## [What the task asks]
Print exactly the lines below between the line holding "count_part5]" and the line holding "# Real and positive", inclusive, and nothing more.

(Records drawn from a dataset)
/-- **Content of `T₂`** ("`b_1, b_2, d_1, d_2` all appear exactly 14 times in `T_2`", halved).
[cite: BlaserDorflerIkenmeyer2020, Thm 30 (proof), arXiv p0021.txt:L81] -/
theorem count_part2 (u : ℕ) :
    ((part2 r).map (List.count u)).sum =
      7 * ((if u = 3 * r ∨ u = 3 * r + 1 then 1 else 0) + (if u = 11 * r + 2 ∨ u = 11 * r + 3 then 1 else 0)) := by
  unfold part2
  rw [List.map_replicate, List.sum_replicate, smul_eq_mul, List.count_append, count_bCol, count_dCol]

/-- **The blocker pairs in `T_{3,1}`**: `C_1..C_{4r-1}` six times, `C_{4r}` seven times (print:
`12`, `14`). [cite: BlaserDorflerIkenmeyer2020, Thm 30 (proof), arXiv p0021.txt:L84-86] -/
private theorem sum_count_csCol (u : ℕ) (hr : 1 ≤ r) :
    ∑ t ∈ Finset.range (24 * r + 1), (csCol r t).count u =
      (if 3 * r + 2 ≤ u ∧ u < 11 * r then 6 else 0) + (if u = 11 * r ∨ u = 11 * r + 1 then 7 else 0) := by
  simp only [csCol, count_cCol]
  rw [show 24 * r + 1 = 6 * (4 * r - 1) + 7 by omega, Finset.sum_range_add]
  have h1 : ∀ x ∈ Finset.range (6 * (4 * r - 1)),
      (if 3 * r + 2 ≤ u ∧ (u - (3 * r + 2)) / 2 = min (x / 6) (4 * r - 1) then (1 : ℕ) else 0) =
        if 3 * r + 2 ≤ u then (if x / 6 = (u - (3 * r + 2)) / 2 then 1 else 0) else 0 := by
    intro x hx
    rw [Finset.mem_range] at hx
    have : min (x / 6) (4 * r - 1) = x / 6 := min_eq_left (by omega)
    rw [this]; split_ifs <;> omega
  have h2 : ∀ x ∈ Finset.range 7,
      (if 3 * r + 2 ≤ u ∧ (u - (3 * r + 2)) / 2 = min ((6 * (4 * r - 1) + x) / 6) (4 * r - 1) then (1 : ℕ)
        else 0) = if u = 11 * r ∨ u = 11 * r + 1 then 1 else 0 := by
    intro x hx
    rw [Finset.mem_range] at hx
    have : min ((6 * (4 * r - 1) + x) / 6) (4 * r - 1) = 4 * r - 1 := min_eq_right (by omega)
    rw [this]; split_ifs <;> omega
  rw [Finset.sum_congr rfl h1, Finset.sum_congr rfl h2, Finset.sum_const, Finset.card_range,
    smul_eq_mul]
  by_cases hu : 3 * r + 2 ≤ u
  · simp only [if_pos hu, sum_indicator_div 6 (4 * r - 1) _ (by norm_num : 0 < 6)]
    split_ifs <;> omega
  · simp only [if_neg hu, Finset.sum_const_zero]
    split_ifs <;> omega

/-- **Content of `T₃`**: the blocker pairs of `T_{3,1}` and the vertex boxes of `T_{3,2} = T_↕`.
[cite: BlaserDorflerIkenmeyer2020, Thm 30 (proof), arXiv p0021.txt:L84-88] -/
theorem count_part3 (S : List (List ℕ)) (u : ℕ) (hr : 1 ≤ r) (hS : S.length ≤ 24 * r + 1) :
    ((part3 r S).map (List.count u)).sum =
      (if 3 * r + 2 ≤ u ∧ u < 11 * r then 6 else 0) + (if u = 11 * r ∨ u = 11 * r + 1 then 7 else 0) +
        (if u < 11 * r + 4 then 0 else (S.map (List.count (u - (11 * r + 4)))).sum) := by
  unfold part3
  rw [List.map_map, sum_map_range]
  simp only [Function.comp_apply, List.count_append, Finset.sum_add_distrib]
  rw [sum_count_csCol r u hr]
  congr 1
  simp only [count_shiftCol]
  split_ifs with h
  · simp
  · exact sum_range_getD (fun c => c.count (u - (11 * r + 4))) (by simp) S _ hS

/-- **Content of `T₄`.** [cite: BlaserDorflerIkenmeyer2020, Thm 30 (proof), arXiv p0021.txt:L81] -/
theorem count_part4 (u : ℕ) :
    ((part4 r).map (List.count u)).sum = if u = 11 * r + 2 ∨ u = 11 * r + 3 then 1 else 0 := by
  simp [part4, count_dCol]

/-- **Content of `T₅`** (the vertex boxes of `T_↔`). [cite: BlaserDorflerIkenmeyer2020, Thm 30 (proof)] -/
theorem count_part5 (S' : List (List ℕ)) (u : ℕ) :
    ((part5 r S').map (List.count u)).sum =
      if u < 11 * r + 4 then 0 else (S'.map (List.count (u - (11 * r + 4)))).sum := by
  unfold part5
  rw [List.map_map]
  simp only [Function.comp_def, count_shiftCol]
  split_ifs
  · simp
  · rfl

end Counting


/-! ### Content, heights and entries of the halved tableau -/

section HalfTableau

variable {N : ℕ} {S S' : List (List ℕ)}

/-- **Every label occurs exactly `8` times in the halved tableau** ("Combining all the properties
we see that `T̂` contains every entry exactly `16` times each"), given that every vertex has
degree `8` in `T_↕ ∪ T_↔`. [cite: BlaserDorflerIkenmeyer2020, Thm 30 (proof), arXiv p0022.txt:L2-3] -/
theorem count_halfTableau (hdeg : ∀ v, v < N → ((S ++ S').map (List.count v)).sum = 8)
    {u : ℕ} (hu : u < nLabels N S) : ((halfTableau S S').map (List.count u)).sum = 8 := by
  have h1r : 1 ≤ rOf S := by unfold rOf; omega
  unfold halfTableau
  simp only [List.map_append, List.sum_append]
  rw [count_part1 _ u h1r, count_part2, count_part3 _ S u h1r (length_le_rOf S), count_part4,
    count_part5]
  unfold nLabels at hu
  by_cases he : u < 11 * rOf S + 4
  · simp only [if_pos he]
    split_ifs <;> omega
  · simp only [if_neg he]
    have hv := hdeg (u - (11 * rOf S + 4)) (by omega)
    rw [List.map_append, List.sum_append] at hv
    split_ifs <;> omega
import Mathlib.Analysis.Analytic.Uniqueness
import Mathlib.Analysis.Analytic.Constructions
import Mathlib.Analysis.Complex.Basic
import Mathlib.Analysis.Convex.PathConnected
import Mathlib.Topology.MetricSpace.Thickening
import Mathlib.Topology.Order.IntermediateValue
import HarnessLib

/-!
# Real and positive units of monomial-times-unit functions near the closed unit cube

When a complex-valued real-analytic function near the closed cube `[0,1]ᵈ ⊆ ℝᵈ` has been written
as a monomial times a unit, `f(σ) = (∏ σ_i^{b_i}) · u(σ)` with `u` analytic and nowhere zero (the
output shape of divisor lemmas for normal-crossing discriminants), realness / positivity of `f` on
the open cube propagates to the unit on a whole box neighbourhood of the closed cube:

* `exists_box_subset` — an open set containing `[0,1]ᵈ` contains an open box `(−δ, 1+δ)ᵈ`
  (compactness), which is convex, hence preconnected;
* `im_eq_zero_on_box_of_monomial_mul` — if `f` is real where the monomial does not vanish, then
  `u` is real on the box (identity principle for `im u`);
* `re_pos_on_box_of_monomial_mul` — if moreover `re f > 0` on the open cube then `re u > 0` on the
  box (intermediate value theorem);
* `im_eq_monomial_mul_of_sub_conj` — if `ζ − conj ζ = (∏ σ_i^{b_i}) · u` then
  `im ζ = (∏ σ_i^{b_i}) · v` on the box with `v = re (u / 2i)` real-analytic and nowhere zero.

## References

* E. Bierstone, P. Milman, Publ. Math. IHÉS 67 (1988), §4; J. Kollár, *Lectures on Resolution of
  Singularities* (2007), §2.3 (units after monomialisation).
-/

noncomputable section

open Set Filter
open scoped Topology ComplexConjugate

namespace Literature.Analysis.Calculus

variable {d : ℕ}

/-- **Boxes around the closed cube.** An open subset of `ℝᵈ` containing the closed unit cube
contains an open box `(−δ, 1 + δ)ᵈ`, `δ > 0`. [folklore] -/
theorem exists_box_subset {V : Set (Fin d → ℝ)} (hV : IsOpen V)
    (hcube : Set.pi Set.univ (fun _ : Fin d => Icc (0 : ℝ) 1) ⊆ V) :
    ∃ δ : ℝ, 0 < δ ∧ Set.pi Set.univ (fun _ : Fin d => Ioo (-δ) (1 + δ)) ⊆ V := by
  obtain ⟨δ, hδ, hthick⟩ := (isCompact_univ_pi fun _ : Fin d => isCompact_Icc).exists_thickening_subset_open
    hV hcube
  refine ⟨δ, hδ, fun x hx => hthick (Metric.mem_thickening_iff.2 ?_)⟩
  refine ⟨fun i => max 0 (min 1 (x i)), fun i _ => ⟨le_max_left _ _, max_le zero_le_one (min_le_left _ _)⟩,
    ?_⟩
  rcases Nat.eq_zero_or_pos d with hd | hd
  · subst hd
    rw [Subsingleton.elim x (fun i => max 0 (min 1 (x i)))]
    simpa using hδ
  · haveI : Nonempty (Fin d) := ⟨⟨0, hd⟩⟩
    refine (dist_pi_lt_iff hδ).2 fun i => ?_
    have h := hx i (mem_univ _)
    rw [Real.dist_eq, abs_lt]
    constructor
    · rcases le_total (x i) 1 with h1 | h1
      · rw [min_eq_right h1]
        rcases le_total 0 (x i) with h0 | h0
        · rw [max_eq_right h0]; linarith
        · rw [max_eq_left h0]; linarith [h.1]
      · rw [min_eq_left h1, max_eq_right zero_le_one]; linarith
    · rcases le_total (x i) 1 with h1 | h1
      · rw [min_eq_right h1]
        rcases le_total 0 (x i) with h0 | h0
        · rw [max_eq_right h0]; linarith
        · rw [max_eq_left h0]; linarith
      · rw [min_eq_left h1, max_eq_right zero_le_one]; linarith [h.2]

/-- Open boxes are preconnected. [folklore] -/
theorem isPreconnected_box (a b : ℝ) :
    IsPreconnected (Set.pi Set.univ (fun _ : Fin d => Ioo a b)) :=
  (convex_pi fun _ _ => convex_Ioo a b).isPreconnected

/-- The closed unit cube lies in every box `(−δ, 1 + δ)ᵈ`, `δ > 0`. [folklore] -/
theorem pi_Icc_subset_box {δ : ℝ} (hδ : 0 < δ) :
    Set.pi Set.univ (fun _ : Fin d => Icc (0 : ℝ) 1) ⊆ Set.pi Set.univ (fun _ : Fin d => Ioo (-δ) (1 + δ)) :=
  Set.pi_mono fun _ _ x hx => ⟨by linarith [hx.1], by linarith [hx.2]⟩

/-- The open unit cube lies in every box `(−δ, 1 + δ)ᵈ`, `δ > 0`. [folklore] -/
theorem pi_Ioo_subset_box {δ : ℝ} (hδ : 0 < δ) :
    Set.pi Set.univ (fun _ : Fin d => Ioo (0 : ℝ) 1) ⊆ Set.pi Set.univ (fun _ : Fin d => Ioo (-δ) (1 + δ)) :=
  Set.pi_mono fun _ _ x hx => ⟨by linarith [hx.1], by linarith [hx.2]⟩

/-- The subset of a box where no coordinate vanishes is open and non-empty. [folklore] -/
theorem isOpen_box_inter_forall_ne_zero (δ : ℝ) :
    IsOpen (Set.pi Set.univ (fun _ : Fin d => Ioo (-δ) (1 + δ)) ∩ {σ | ∀ i, σ i ≠ 0}) := by
  refine (isOpen_set_pi finite_univ fun _ _ => isOpen_Ioo).inter ?_
  have : {σ : Fin d → ℝ | ∀ i, σ i ≠ 0} = ⋂ i, {σ | σ i ≠ 0} := by ext; simp
  rw [this]
  exact isOpen_iInter_of_finite fun i => isOpen_ne_fun (continuous_apply i) continuous_const

/-- **Realness of the unit.** Let `u` be real-analytic on the box `B = (−δ, 1+δ)ᵈ` and
`f = (∏ σ_i^{b_i}) · u` on `B`. If `f` is real at the points of `B` with all coordinates non-zero,
then `u` is real on all of `B` (identity principle for `im u`). [folklore] -/
theorem im_eq_zero_on_box_of_monomial_mul {δ : ℝ} (hδ : 0 < δ) {f u : (Fin d → ℝ) → ℂ}
    {b : Fin d → ℕ} (hu : AnalyticOnNhd ℝ u (Set.pi Set.univ (fun _ : Fin d => Ioo (-δ) (1 + δ))))
    (hf : ∀ σ ∈ Set.pi Set.univ (fun _ : Fin d => Ioo (-δ) (1 + δ)),
      f σ = (∏ i, ((σ i : ℝ) : ℂ) ^ b i) * u σ)
    (hreal : ∀ σ ∈ Set.pi Set.univ (fun _ : Fin d => Ioo (-δ) (1 + δ)), (∀ i, σ i ≠ 0) → (f σ).im = 0) :
    ∀ σ ∈ Set.pi Set.univ (fun _ : Fin d => Ioo (-δ) (1 + δ)), (u σ).im = 0 := by
  set B := Set.pi Set.univ (fun _ : Fin d => Ioo (-δ) (1 + δ)) with hB
  have him : AnalyticOnNhd ℝ (fun σ => (u σ).im) B := fun σ hσ =>
    (Complex.imCLM.analyticAt _).comp (hu σ hσ)
  -- the centre of the cube has non-zero coordinates
  set σ₀ : Fin d → ℝ := fun _ => 2⁻¹ with hσ₀
  have hσ₀B : σ₀ ∈ B ∩ {σ | ∀ i, σ i ≠ 0} :=
    ⟨fun i _ => ⟨by norm_num [hσ₀]; linarith, by norm_num [hσ₀]; linarith⟩, fun i => by norm_num [hσ₀]⟩
  have hzero : ∀ σ ∈ B ∩ {σ | ∀ i, σ i ≠ 0}, (u σ).im = 0 := by
    intro σ hσ
    have hmono : (∏ i, ((σ i : ℝ) : ℂ) ^ b i) ≠ 0 :=
      Finset.prod_ne_zero_iff.2 fun i _ => pow_ne_zero _ (Complex.ofReal_ne_zero.2 (hσ.2 i))
    have hu' : u σ = f σ / ∏ i, ((σ i : ℝ) : ℂ) ^ b i := by
      rw [hf σ hσ.1, mul_div_cancel_left₀ _ hmono]
    have hprod : (∏ i, ((σ i : ℝ) : ℂ) ^ b i) = ((∏ i, σ i ^ b i : ℝ) : ℂ) := by push_cast; rfl
    rw [hu', hprod, Complex.div_ofReal_im, hreal σ hσ.1 hσ.2, zero_div]
  have h := him.eqOn_zero_of_preconnected_of_eventuallyEq_zero (isPreconnected_box _ _) hσ₀B.1
    (eventually_of_mem ((isOpen_box_inter_forall_ne_zero δ).mem_nhds hσ₀B) hzero)
  exact fun σ hσ => h hσ

/-- **Positivity of the unit.** In the situation of `im_eq_zero_on_box_of_monomial_mul`, if
moreover `re f > 0` on the open unit cube then `re u > 0` on the whole box (the unit has no zeros,
is real, and is positive somewhere; intermediate value theorem on the preconnected box).
[folklore] -/
theorem re_pos_on_box_of_monomial_mul {δ : ℝ} (hδ : 0 < δ) {f u : (Fin d → ℝ) → ℂ}
    {b : Fin d → ℕ} (hu : AnalyticOnNhd ℝ u (Set.pi Set.univ (fun _ : Fin d => Ioo (-δ) (1 + δ))))
    (hu0 : ∀ σ ∈ Set.pi Set.univ (fun _ : Fin d => Ioo (-δ) (1 + δ)), u σ ≠ 0)
    (hf : ∀ σ ∈ Set.pi Set.univ (fun _ : Fin d => Ioo (-δ) (1 + δ)),
      f σ = (∏ i, ((σ i : ℝ) : ℂ) ^ b i) * u σ)
    (hreal : ∀ σ ∈ Set.pi Set.univ (fun _ : Fin d => Ioo (-δ) (1 + δ)), (∀ i, σ i ≠ 0) → (f σ).im = 0)
    (hpos : ∀ σ ∈ Set.pi Set.univ (fun _ : Fin d => Ioo (0 : ℝ) 1), 0 < (f σ).re) :
    ∀ σ ∈ Set.pi Set.univ (fun _ : Fin d => Ioo (-δ) (1 + δ)), (u σ).im = 0 ∧ 0 < (u σ).re := by
  set B := Set.pi Set.univ (fun _ : Fin d => Ioo (-δ) (1 + δ)) with hB
  have him := im_eq_zero_on_box_of_monomial_mul hδ hu hf hreal
  have hre : ContinuousOn (fun σ => (u σ).re) B := fun σ hσ =>
    ((Complex.reCLM.analyticAt _).comp (hu σ hσ)).continuousAt.continuousWithinAt
  have hne : ∀ σ ∈ B, (u σ).re ≠ 0 := fun σ hσ h =>
    hu0 σ hσ (Complex.ext h (him σ hσ))
  set σ₀ : Fin d → ℝ := fun _ => 2⁻¹ with hσ₀
  have hσ₀O : σ₀ ∈ Set.pi Set.univ (fun _ : Fin d => Ioo (0 : ℝ) 1) :=
    fun i _ => ⟨by norm_num [hσ₀], by norm_num [hσ₀]⟩
  have hσ₀B : σ₀ ∈ B := pi_Ioo_subset_box hδ hσ₀O
  have hpos₀ : 0 < (u σ₀).re := by
    have hmono : (∏ i, ((σ₀ i : ℝ) : ℂ) ^ b i) = ((∏ i, σ₀ i ^ b i : ℝ) : ℂ) := by push_cast; rfl
    have hmpos : 0 < ∏ i, σ₀ i ^ b i :=
      Finset.prod_pos fun i _ => pow_pos (hσ₀O i (mem_univ _)).1 _
    have h := hpos σ₀ hσ₀O
    rw [hf σ₀ hσ₀B, hmono, Complex.re_ofReal_mul] at h
    exact pos_of_mul_pos_right h hmpos.le
  intro σ hσ
  refine ⟨him σ hσ, ?_⟩
  by_contra h
  push Not at h
  obtain ⟨x, hx, hx0⟩ := (isPreconnected_box (-δ) (1 + δ)).intermediate_value hσ hσ₀B hre ⟨h, hpos₀.le⟩
  exact hne x hx hx0

/-- **Imaginary parts as monomials times real units.** If `ζ − conj ζ = (∏ σ_i^{b_i}) · u` on the
box `B = (−δ, 1+δ)ᵈ` with `u` real-analytic and nowhere zero on `B`, then
`im ζ = (∏ σ_i^{b_i}) · v` on `B` for a real-analytic, real, nowhere vanishing `v` (`v = u / 2i`).
[folklore] -/
theorem im_eq_monomial_mul_of_sub_conj {δ : ℝ} (hδ : 0 < δ) {ζ u : (Fin d → ℝ) → ℂ}
    {b : Fin d → ℕ} (hu : AnalyticOnNhd ℝ u (Set.pi Set.univ (fun _ : Fin d => Ioo (-δ) (1 + δ))))
    (hu0 : ∀ σ ∈ Set.pi Set.univ (fun _ : Fin d => Ioo (-δ) (1 + δ)), u σ ≠ 0)
    (hsub : ∀ σ ∈ Set.pi Set.univ (fun _ : Fin d => Ioo (-δ) (1 + δ)),
      ζ σ - conj (ζ σ) = (∏ i, ((σ i : ℝ) : ℂ) ^ b i) * u σ) :
    ∃ v : (Fin d → ℝ) → ℝ, AnalyticOnNhd ℝ v (Set.pi Set.univ (fun _ : Fin d => Ioo (-δ) (1 + δ))) ∧
      (∀ σ ∈ Set.pi Set.univ (fun _ : Fin d => Ioo (-δ) (1 + δ)), v σ ≠ 0) ∧
      ∀ σ ∈ Set.pi Set.univ (fun _ : Fin d => Ioo (-δ) (1 + δ)), (ζ σ).im = (∏ i, σ i ^ b i) * v σ := by
  set B := Set.pi Set.univ (fun _ : Fin d => Ioo (-δ) (1 + δ)) with hB
  -- `f = im ζ` (as a complex number) and the unit `u / (2 I)`
  set u' : (Fin d → ℝ) → ℂ := fun σ => u σ / (2 * Complex.I) with hu'
  have h2I : (2 * Complex.I) ≠ 0 := mul_ne_zero two_ne_zero Complex.I_ne_zero
  have hu'a : AnalyticOnNhd ℝ u' B := fun σ hσ => (hu σ hσ).div analyticAt_const h2I
  have hu'0 : ∀ σ ∈ B, u' σ ≠ 0 := fun σ hσ => div_ne_zero (hu0 σ hσ) h2I
  have hf : ∀ σ ∈ B, ((ζ σ).im : ℂ) = (∏ i, ((σ i : ℝ) : ℂ) ^ b i) * u' σ := fun σ hσ => by
    rw [hu']
    simp only
    rw [mul_div_assoc', ← hsub σ hσ, Complex.sub_conj]
    field_simp
    push_cast
    ring
  have him := im_eq_zero_on_box_of_monomial_mul hδ hu'a hf (fun σ _ _ => Complex.ofReal_im _)
  refine ⟨fun σ => (u' σ).re, fun σ hσ => (Complex.reCLM.analyticAt _).comp (hu'a σ hσ),
    fun σ hσ h => hu'0 σ hσ (Complex.ext h (him σ hσ)), fun σ hσ => ?_⟩
  have hmono : (∏ i, ((σ i : ℝ) : ℂ) ^ b i) = ((∏ i, σ i ^ b i : ℝ) : ℂ) := by push_cast; rfl
  have h := congrArg Complex.re (hf σ hσ)
  rwa [Complex.ofReal_re, hmono, Complex.re_ofReal_mul] at h

end Literature.Analysis.Calculus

## [Solution]
    count_part5]
  unfold nLabels at hu
  by_cases he : u < 11 * rOf S + 4
  · simp only [if_pos he]
    split_ifs <;> omega
  · simp only [if_neg he]
    have hv := hdeg (u - (11 * rOf S + 4)) (by omega)
    rw [List.map_append, List.sum_append] at hv
    split_ifs <;> omega
import Mathlib.Analysis.Analytic.Uniqueness
import Mathlib.Analysis.Analytic.Constructions
import Mathlib.Analysis.Complex.Basic
import Mathlib.Analysis.Convex.PathConnected
import Mathlib.Topology.MetricSpace.Thickening
import Mathlib.Topology.Order.IntermediateValue
import HarnessLib

/-!
# Real and positive units of monomial-times-unit functions near the closed unit cube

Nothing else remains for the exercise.